Isso não é negligenciado pela psicologia clínica. Tanto a relação afetiva especial que se cria com um animalcomo o bem-estar diretamente relacionado com ele são um campo de pesquisa ainda jovem. Embora sua companhia se utilizasse intuitivamente em sanatórios e hospitais para reconfortar os doentes, o valor terapêutico não foi estudado sistematicamente até o início dos anos 1950, quando o psiquiatra Boris Levinson percebeu a reação espontânea que seu animal de estimação provocou em uma criança autista na primeira visita a seu consultório. “Para minha surpresa, não se assustou – em vez disso, abraçou o cachorro e começou a acariciá-lo”, escreveu em seu célebre artigo The Dog as a Co-Therapist (“o cão como coterapeuta”). Levinson entrou no jogo e, graças à sua mascote, conseguiu estabelecer um vínculo com seu paciente. “O animal de estimação é uma ilha de sanidade no que parece um mundo de loucos”, afirmou. As relações interpessoais se caracterizam pelas expectativas que depositamos nelas, não isentas de decepções e de outros sentimentos negativos complexos, como inveja e ressentimento. Com os animais, pelo contrário, tudo parece mais simples, previsível e consistente, além de gratificante.
“As pessoas que entrevistamos que convivem com animais afirmam, em sua grande maioria, que estes tiveram um efeito positivo em suas vidas”, comenta Jaume Fatjó, diretor da Cadeira Fundação Affinity Animais e Saúde da Universidade Autônoma de Barcelona, uma das pioneiras na Espanha no estudo da terapia com o auxílio de animais. “E mais: há quem admita que, ao não se sentir julgado, contou [ao animal] coisas que nunca compartilhou com outras pessoas.” Devido à nossa atração e curiosidade inatas pelos animais, “sua mera presença cria um ambiente de maior confiança e segurança, capaz de derrubar barreiras comunicativas entre o terapeuta e o paciente”, aponta Fatjó. Uma mascote desempenha, assim, o papel de ponte entre um e outro no tratamento de situações pessoais traumáticas ou em contextos sociais sensíveis, como prisões, asilos e lares desestruturados. “Nos casos de demência, constituem uma ajuda para a estimulação sensorial, e em crianças com distúrbios de desenvolvimento, ajudam no controle dos impulsos”, acrescenta o etologista. Mas esse não é um método que possa ser usado indiscriminadamente, é necessária uma abordagem caso a caso.

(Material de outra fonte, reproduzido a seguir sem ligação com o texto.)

import Summits.ResolutionOfSingularities.ResolutionOfSingularities.Theorems.PurelyInseparableDim4AtlasShapeChartMem
import Summits.ResolutionOfSingularities.ResolutionOfSingularities.Theorems.PurelyInseparableDim4ChartAtlasGlue
import Summits.ResolutionOfSingularities.ResolutionOfSingularities.Theorems.PurelyInseparableDim4ChartZigzagBoundary
import Literature.AlgebraicGeometry.Resolution.NormalCrossingsLocal
import Literature.AlgebraicGeometry.Resolution.IdealSheafDescent
import HarnessLib

/-!
# Purely inseparable four-folds: an ATLAS CHILD is REGULAR and has SIMPLE NORMAL CROSSINGS with the transformed boundary — chartwise
# readings glued (brick S3 (c) v4, tranche 1, brick A1-admissible; cell `res-dim4-pi`)

[OURS · counted 0] (D-0157 DOOR 2; host item stmt-ResolutionOfSingularities-16155, helper). Nothing here proves resolution of
singularities in dimension ≥ 4 / characteristic `p`. Step (5) of the A1 architecture (`res-dim4-typ-3/S3c-V4-ATLAS-MEMBERS-DESIGN.md` §10):
in v3's zigzag setting (`Z ←φ— Y —ψ→ 𝔸⁵`, `π : W → Z` the blow-up along `Zc`, model blow-up `B` of `V(z, x_S)`, comparison `ε` over `Y`),
a closed `c″ ⊆ W` COVERED by the zigzag charts of finitely many translated model charts `m ∈ Pc ⊆ S` (re-centrings `Θ_m`, translation `b`,
`b|_S = 0`) and READING `𝓘Λ(T_m)` (`m ∈ T_m`) on chart `m` is a regular subscheme and has simple normal crossings with the transformed
boundary, provided the parent's boundary is snc with `Zc` and has v3's translated-hyperplane dictionary along the parent's reading region.
Chartwise: `V(ψ″^* 𝓘Λ)` is regular (`ChartDictionary.isRegular_subscheme_comap_𝓘Λ`) and snc with the propagated dictionary
(A1h `shapeT_transform_zigzag_of_chart_mem` + `ChartDictionary.hasSNCWith_comap_of_shapeT_zigzag`); glue by typ-2's `…ChartAtlasGlue`.
typ-2's global snc theorem for escaping centres (shears, `|B| ≤ 1`) is NOT needed in tranche 1.

* **`isRegular_and_hasSNCWith_of_chart_readings`**. AI-produced formalisation, weaker than expert review.
bears_on: LADDER-RESOLUTION:D157-DOOR2 (res-dim4-pi · S3 (c) v4 A1-admissible).
-/

set_option linter.dupNamespace false -- D-0017: single-problem summit path `Summit.<S>.<S>.…` by design

noncomputable section

open MvPolynomial Finset CategoryTheory AlgebraicGeometry Opposite TopologicalSpace
open AlgebraicGeometry.Scheme.IdealSheafData (ofIdealTop vanishingIdeal)

namespace Summit.ResolutionOfSingularities.ResolutionOfSingularities.Theorems.PIDim4

open Literature.AlgebraicGeometry.Resolution
open Literature.AlgebraicGeometry.Resolution.AffinePointBlowup (P A γ coord Wtop ξ)

namespace Equimultiple

section ChildRegularSNC

variable {K : Type} [Field K] {Z Y W Bl : Scheme.{0}} (φ : Y ⟶ Z) [IsOpenImmersion φ] (ψ : Y ⟶ P 4 K) [IsOpenImmersion ψ]
  {π : W ⟶ Z} {B : Bl ⟶ P 4 K} {S : Finset (Fin 4)}
  (ε : (π ⁻¹ᵁ φ.opensRange : Scheme.{0}) ≅ (B ⁻¹ᵁ ψ.opensRange : Scheme.{0}))

/-- **AN ATLAS CHILD IS REGULAR AND SNC WITH THE TRANSFORMED BOUNDARY.** See the module docstring.
[cite: BierstoneGrigorievMilmanWlodarczyk2011, Def. 3.1.3 (1)–(2)] [cite: Hauser2010, §G] -/
theorem isRegular_and_hasSNCWith_of_chart_readings [IsLocallyNoetherian Z] (Zc : Z.IdealSheafData) (hπ : IsBlowup π Zc)
    (hB : IsBlowup B (AffineCoordBlowup.𝓘Λ 4 K (insert 0 (Fin.succ '' (S : Set (Fin 4))))))
    (hsq : ε.hom ≫ (B ∣_ ψ.opensRange) = (π ∣_ φ.opensRange) ≫ (φ.isoOpensRange.inv ≫ ψ.isoOpensRange.hom))
    (hC' : ((AffineCoordBlowup.𝓘Λ 4 K (insert 0 (Fin.succ '' (S : Set (Fin 4))))).comap ψ.opensRange.ι).comap
        (φ.isoOpensRange.inv ≫ ψ.isoOpensRange.hom) = Zc.comap φ.opensRange.ι)
    (M : MarkedIdeal Z) (hsncZ : HasSNCWith M.boundary Zc) (idx : Z.IdealSheafData → Fin 4) (cst : Z.IdealSheafData → K)
    (hshape : ∀ D ∈ M.boundary, ((D.support : Set Z) ∩ φ '' (ψ ⁻¹'
        (AffineCoordBlowup.CΛ 4 K (insert 0 (Fin.succ '' (S : Set (Fin 4)))) : Set (P 4 K)))).Nonempty →
      D.comap φ = (ofIdealTop (Ideal.span {(γ 4 K).symm (X (idx D).succ + C (cst D))})).comap ψ ∧ (idx D ∈ S → cst D = 0))
    (hinj : ∀ D₁ ∈ M.boundary, ∀ D₂ ∈ M.boundary,
      ((D₁.support : Set Z) ∩ φ '' (ψ ⁻¹' (AffineCoordBlowup.CΛ 4 K (insert 0 (Fin.succ '' (S : Set (Fin 4)))) : Set (P 4 K)))).Nonempty →
      ((D₂.support : Set Z) ∩ φ '' (ψ ⁻¹' (AffineCoordBlowup.CΛ 4 K (insert 0 (Fin.succ '' (S : Set (Fin 4)))) : Set (P 4 K)))).Nonempty →
      idx D₁ = idx D₂ → D₁ = D₂)
    (Pc : Finset (Fin 4)) (hPc : ∀ m ∈ Pc, m ∈ S) (Θ : Fin 4 → (A 4 K ≃ₐ[K] A 4 K)) {b : Fin 4 → K}
    (hΘ : ∀ m ∈ Pc, ∀ i : Fin 4, Θ m (X i.succ) = X i.succ + C (b i)) (hbS : ∀ i ∈ S, b i = 0)
    (Tm : Fin 4 → Finset (Fin 4)) (hTm : ∀ m ∈ Pc, m ∈ Tm m) (c'' : Closeds W)
    (hcov : (c'' : Set W) ⊆ ⋃ (m : Fin 4) (hm : m ∈ Pc),
      Set.range (((Spec.map (CommRingCat.ofHom (Θ m : A 4 K →+* A 4 K)) ≫
          AffineCoordBlowup.chartImm hB (ChartDictionary.succ_mem_centreVars (hPc m hm))) ∣_ (B ⁻¹ᵁ ψ.opensRange)) ≫
        ε.inv ≫ (π ⁻¹ᵁ φ.opensRange).ι))
    (hread : ∀ (m : Fin 4) (hm : m ∈ Pc),
      (vanishingIdeal c'').comap
          (((Spec.map (CommRingCat.ofHom (Θ m : A 4 K →+* A 4 K)) ≫
              AffineCoordBlowup.chartImm hB (ChartDictionary.succ_mem_centreVars (hPc m hm))) ∣_ (B ⁻¹ᵁ ψ.opensRange)) ≫
            ε.inv ≫ (π ⁻¹ᵁ φ.opensRange).ι) =
        (AffineCoordBlowup.𝓘Λ 4 K (insert 0 (Fin.succ '' (Tm m : Set (Fin 4))))).comap
          ((Spec.map (CommRingCat.ofHom (Θ m : A 4 K →+* A 4 K)) ≫
              AffineCoordBlowup.chartImm hB (ChartDictionary.succ_mem_centreVars (hPc m hm))) ⁻¹ᵁ (B ⁻¹ᵁ ψ.opensRange)).ι) :
    Scheme.IsRegular (vanishingIdeal c'').subscheme ∧ HasSNCWith (M.transform π Zc).boundary (vanishingIdeal c'') := by
  classical
  haveI : IsProper π := hπ.isProper
  haveI : IsLocallyNoetherian W := LocallyOfFiniteType.isLocallyNoetherian π
  haveI : IsProper B := hB.isProper
  haveI : IsLocallyNoetherian Bl := LocallyOfFiniteType.isLocallyNoetherian B
  -- the family of zigzag charts of the charts, indexed by `↥Pc`
  let φ₀ : ∀ i : ↥Pc, P 4 K ⟶ Bl := fun i =>
    Spec.map (CommRingCat.ofHom (Θ i.1 : A 4 K →+* A 4 K)) ≫ AffineCoordBlowup.chartImm hB (ChartDictionary.succ_mem_centreVars (hPc i.1 i.2))
  let U : ↥Pc → Scheme.{0} := fun i => ((φ₀ i) ⁻¹ᵁ (B ⁻¹ᵁ ψ.opensRange) : Scheme.{0})
  let φf : ∀ i : ↥Pc, U i ⟶ W := fun i => ((φ₀ i) ∣_ (B ⁻¹ᵁ ψ.opensRange)) ≫ ε.inv ≫ (π ⁻¹ᵁ φ.opensRange).ι
  let ψf : ∀ i : ↥Pc, U i ⟶ P 4 K := fun i => ((φ₀ i) ⁻¹ᵁ (B ⁻¹ᵁ ψ.opensRange)).ι
  haveI hφ₀ : ∀ i : ↥Pc, IsOpenImmersion (φ₀ i) := fun i => by
    haveI := isOpenImmersion_specMap_algEquiv (Θ i.1)
    change IsOpenImmersion (Spec.map (CommRingCat.ofHom (Θ i.1 : A 4 K →+* A 4 K)) ≫ _)
    infer_instance
  haveI hφf : ∀ i : ↥Pc, IsOpenImmersion (φf i) := fun i => by
    change IsOpenImmersion (((φ₀ i) ∣_ (B ⁻¹ᵁ ψ.opensRange)) ≫ ε.inv ≫ (π ⁻¹ᵁ φ.opensRange).ι)
    infer_instance
  haveI hψf : ∀ i : ↥Pc, IsOpenImmersion (ψf i) := fun i => by
    change IsOpenImmersion ((φ₀ i) ⁻¹ᵁ (B ⁻¹ᵁ ψ.opensRange)).ι
    infer_instance
  -- the cover of `V(𝓘(c″))` by the family
  have hcov' : (((vanishingIdeal c'').support : Set W)) ⊆ ⋃ i : ↥Pc, Set.range (φf i) := by
    rw [Scheme.IdealSheafData.coe_support_vanishingIdeal]
    intro w hw
    obtain ⟨m, hm, hwm⟩ := Set.mem_iUnion₂.mp (hcov hw)
    exact Set.mem_iUnion.mpr ⟨⟨m, hm⟩, hwm⟩
  -- the readings, per index
  have hread' : ∀ i : ↥Pc, (vanishingIdeal c'').comap (φf i) =
      (AffineCoordBlowup.𝓘Λ 4 K (insert 0 (Fin.succ '' (Tm i.1 : Set (Fin 4))))).comap (ψf i) := fun i => hread i.1 i.2
  refine ⟨?_, ?_⟩
  · -- regular
    refine ChartDictionary.isRegular_subscheme_of_cover_comap φf hcov' fun i => ?_
    rw [hread' i]
    exact ChartDictionary.isRegular_subscheme_comap_𝓘Λ (ψf i) _
  · -- simple normal crossings with the transformed boundary
    have hE₂ : HasSNC (M.transform π Zc).boundary := MarkedIdeal.hasSNC_transform_boundary M hsncZ hπ
    refine ChartDictionary.hasSNCWith_of_cover_comap φf hE₂ hcov' fun i => ?_
    obtain ⟨idx₂, cst₂, hshape₂, hinj₂⟩ :=
      shapeT_transform_zigzag_of_chart_mem φ ψ ε Zc hB hsq hC' (hPc i.1 i.2) (hbS i.1 (hPc i.1 i.2)) (hΘ i.1 i.2) (hTm i.1 i.2)
        idx cst hshape hinj
    have hEc₂ := ChartDictionary.hasSNCWith_comap_of_shapeT_zigzag (φf i) (ψf i) hE₂ idx₂ cst₂ hshape₂ hinj₂
    rw [hread' i]
    exact hEc₂

end ChildRegularSNC

end Equimultiple

end Summit.ResolutionOfSingularities.ResolutionOfSingularities.Theorems.PIDim4

end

Contemplá-los nos devolve o valor da paciência, a importância do momento presente e a idiotice de nos levarmos muito a sério. Acariciar a pelagem de um gato, a carapaça de uma tartaruga ou a crina de um cavalo relaxa e estimula a secreção de endorfinas. E, como se isso não bastasse, o vínculo com os animais é um grande indicador de nosso respeito pelos outros. Kant já dizia que quem é cruel com os animais faz o mesmo com seus pares.